include hu hh0 hS hsmall in
/-- **The boundary-cell estimate** for `Ỹ_t = (D̂ⁿ⁺¹_t)^α e^{−λ Iⁿ_t}`: with `C_u = e^{−λ Iⁿ_u}` and
`Ŷ′_{u+h} = (Φ′ 𝟙{alive})_{u+h}^α e^{−λ ∫ᵤ^{u+h} m}`,
`|Ỹ_{(u+h) ∧ Tₙ} − C_u Ŷ′_{u+h}| ≤ powErr α (2 cellErr n S h) + λ h · massBdCell n` (and `= 0` when
`Tₙ ≥ u + h`). [cite: LawlerSchrammWerner2003Restriction, §5 (Prop. 5.3)] -/
theorem abs_stoppedK_sub_le {α lam : ℝ} (hα : 0 < α) (hlam : 0 ≤ lam) :
    |stoppedProcess (fun t ω ↦ DhatpK κ hA hne (n + 1) t ω ^ α * Real.exp (-(lam * IpnK κ hA hne n t ω)))
          (locTimeK κ hA hne n) (u + h) ω -
        Real.exp (-(lam * IpnK κ hA hne n u ω)) *
          (DFnK κ A (u + h) (brownianCPath ω) ^ α * Real.exp (-(lam * JFnK κ A u h (brownianCPath ω))))| ≤
      powErr α (2 * cellErr n S h) + lam * (h * massBdCell n) := by
  have hT0 : (0 : WithTop ℝ≥0) < locTimeK κ hA hne n ω := lt_of_le_of_lt bot_le hu
  obtain ⟨haliveh, hdh, -, -⟩ := abs_starDeriv_add_sub_leK hu hS hsmall hh0 le_rfl
  have hDFn : DFnK κ A (u + h) (brownianCPath ω) = starDeriv (slidHull (drvK κ (brownianCPath ω)) A (u + h)) :=
    (DFnK_eq (κ := κ) (A := A) (u + h) (brownianCPath ω)).1 haliveh
  have hΔ0 : 0 ≤ cellErr n S h := (abs_nonneg _).trans hdh
  have hP0 : 0 ≤ powErr α (2 * cellErr n S h) := powErr_nonneg (by positivity)
  have hM0 : 0 ≤ lam * (h * massBdCell n) := mul_nonneg hlam (mul_nonneg h.coe_nonneg (massBdCell_nonneg n))
  set Iu := IpnK κ hA hne n u ω with hIu
  set Jh := JFnK κ A u h (brownianCPath ω) with hJh
  rw [stoppedProcess, hDFn]
  rcases le_or_gt ((u + h : ℝ≥0) : WithTop ℝ≥0) (locTimeK κ hA hne n ω) with hle | hlt
  · -- `Tₙ ≥ u + h`: no boundary
    rw [min_eq_left hle, Process.untopA_coe]
    obtain ⟨-, -, hDeq, -, -⟩ := controlled_of_le_locTimeK hle hT0
    rw [hDeq, IpnK_add_eq_JFnK hle, mul_add, neg_add, Real.exp_add]
    have : starDeriv (slidHull (drvK κ (brownianCPath ω)) A (u + h)) ^ α * (Real.exp (-(lam * Iu)) * Real.exp (-(lam * Jh))) -
        Real.exp (-(lam * Iu)) * (starDeriv (slidHull (drvK κ (brownianCPath ω)) A (u + h)) ^ α * Real.exp (-(lam * Jh))) = 0 := by
      ring
    rw [this, abs_zero]; positivity
  · -- `u < Tₙ = τ < u + h`
    obtain ⟨τ, hτ⟩ := WithTop.ne_top_iff_exists.1 (ne_top_of_lt hlt)
    have hτ' : locTimeK κ hA hne n ω = τ := hτ.symm
    have huτ : u < τ := by
      have : (u : WithTop ℝ≥0) < τ := by rw [hτ]; exact hu
      exact_mod_cast this
    have hτh : τ < u + h := by
      have : (τ : WithTop ℝ≥0) < (u + h : ℝ≥0) := by rw [hτ]; exact hlt
      exact_mod_cast this
    rw [hτ', min_eq_right (WithTop.coe_le_coe.2 hτh.le), Process.untopA_coe]
    obtain ⟨-, -, hDeq, -, -⟩ := controlled_of_le_locTimeK (κ := κ) (hA := hA) (hne := hne) (n := n) (ω := ω) (t := τ)
      (by rw [hτ']) hT0
    rw [hDeq]
    -- `τ = u + v`, `v = τ - u ∈ (0, h)`
    set v : ℝ≥0 := τ - u with hv
    have hv0 : 0 < v := tsub_pos_of_lt huτ
    have hvh : v ≤ h := by rw [hv, tsub_le_iff_right, add_comm]; exact hτh.le
    have hτuv : τ = u + v := by rw [hv, add_tsub_cancel_of_le huτ.le]
    have hlev : ((u + v : ℝ≥0) : WithTop ℝ≥0) ≤ locTimeK κ hA hne n ω := by rw [← hτuv, hτ']
    rw [hτuv, IpnK_add_eq_JFnK hlev, mul_add, neg_add, Real.exp_add]
    set Jv := JFnK κ A u v (brownianCPath ω) with hJv
    set dτ := starDeriv (slidHull (drvK κ (brownianCPath ω)) A (u + v)) with hdτ
    set dh := starDeriv (slidHull (drvK κ (brownianCPath ω)) A (u + h)) with hdh'
    -- factor out `C_u ∈ (0, 1]`
    have hCu0 : 0 < Real.exp (-(lam * Iu)) := Real.exp_pos _
    have hCu1 : Real.exp (-(lam * Iu)) ≤ 1 := by
      rw [Real.exp_le_one_iff, neg_nonpos]; exact mul_nonneg hlam (IpnK_nonneg n u ω)
    have hfac : dτ ^ α * (Real.exp (-(lam * Iu)) * Real.exp (-(lam * Jv))) - Real.exp (-(lam * Iu)) * (dh ^ α * Real.exp (-(lam * Jh))) =
        Real.exp (-(lam * Iu)) * (dτ ^ α * Real.exp (-(lam * Jv)) - dh ^ α * Real.exp (-(lam * Jh))) := by ring
    rw [hfac, abs_mul, abs_of_pos hCu0]
    -- the two factors of each product lie in `[0, 1]`
    obtain ⟨hdτ0, hdτ1⟩ := starDeriv_pos_le_one (slidHull (drvK κ (brownianCPath ω)) A (u + v))
    obtain ⟨hdh0, hdh1⟩ := starDeriv_pos_le_one (slidHull (drvK κ (brownianCPath ω)) A (u + h))
    have hJv0 : 0 ≤ Jv := JFnK_nonneg hA u v _
    have hJh0 : 0 ≤ Jh := JFnK_nonneg hA u h _
    have eI : ∀ {J : ℝ}, 0 ≤ J → Real.exp (-(lam * J)) ∈ Icc (0 : ℝ) 1 := fun hJ ↦
      ⟨(Real.exp_pos _).le, by rw [Real.exp_le_one_iff, neg_nonpos]; exact mul_nonneg hlam hJ⟩
    have hpτ : dτ ^ α ∈ Icc (0 : ℝ) 1 := ⟨Real.rpow_nonneg hdτ0.le _, Real.rpow_le_one hdτ0.le hdτ1 hα.le⟩
    have hph : dh ^ α ∈ Icc (0 : ℝ) 1 := ⟨Real.rpow_nonneg hdh0.le _, Real.rpow_le_one hdh0.le hdh1 hα.le⟩
    have hsplit := abs_mul_sub_mul_le_of_mem_Icc (a := dτ ^ α) (d := Real.exp (-(lam * Jh))) (eI hJv0) hph
    -- the power term
    have hpow : |dτ ^ α - dh ^ α| ≤ powErr α (2 * cellErr n S h) := by
      obtain ⟨-, hdv, -, -⟩ := abs_starDeriv_add_sub_leK hu hS hsmall hv0 hvh
      refine (abs_rpow_sub_rpow_le_powErr hα ⟨hdτ0.le, hdτ1⟩ ⟨hdh0.le, hdh1⟩).trans (powErr_mono hα (abs_nonneg _) ?_)
      rw [abs_sub_comm] at hdh
      calc |dτ - dh| ≤ |dτ - starDeriv (slidHull (drvK κ (brownianCPath ω)) A u)| +
            |starDeriv (slidHull (drvK κ (brownianCPath ω)) A u) - dh| := abs_sub_le _ _ _
        _ ≤ cellErr n S h + cellErr n S h := add_le_add hdv hdh
        _ = 2 * cellErr n S h := by ring
    -- the compensator term
    have hexp : |Real.exp (-(lam * Jv)) - Real.exp (-(lam * Jh))| ≤ lam * (h * massBdCell n) := by
      refine (abs_exp_neg_sub_exp_neg_le (mul_nonneg hlam hJv0) (mul_nonneg hlam hJh0)).trans ?_
      obtain ⟨hge, hle⟩ := JFnK_sub_JFnK_mem hu hS hsmall hvh
      rw [← mul_sub, abs_mul, abs_of_nonneg hlam, abs_sub_comm, abs_of_nonneg hge]
      exact mul_le_mul_of_nonneg_left hle hlam
    calc Real.exp (-(lam * Iu)) * |dτ ^ α * Real.exp (-(lam * Jv)) - dh ^ α * Real.exp (-(lam * Jh))|
        ≤ 1 * (powErr α (2 * cellErr n S h) + lam * (h * massBdCell n)) :=
          mul_le_mul hCu1 (hsplit.trans (add_le_add hpow hexp)) (abs_nonneg _) zero_le_one
      _ = _ := one_mul _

**WORK REQUEST**
In the entries, some lines may contain the word "haliveh". Give how many do, as a number by itself.

**EXERCISE RESPONSE**
2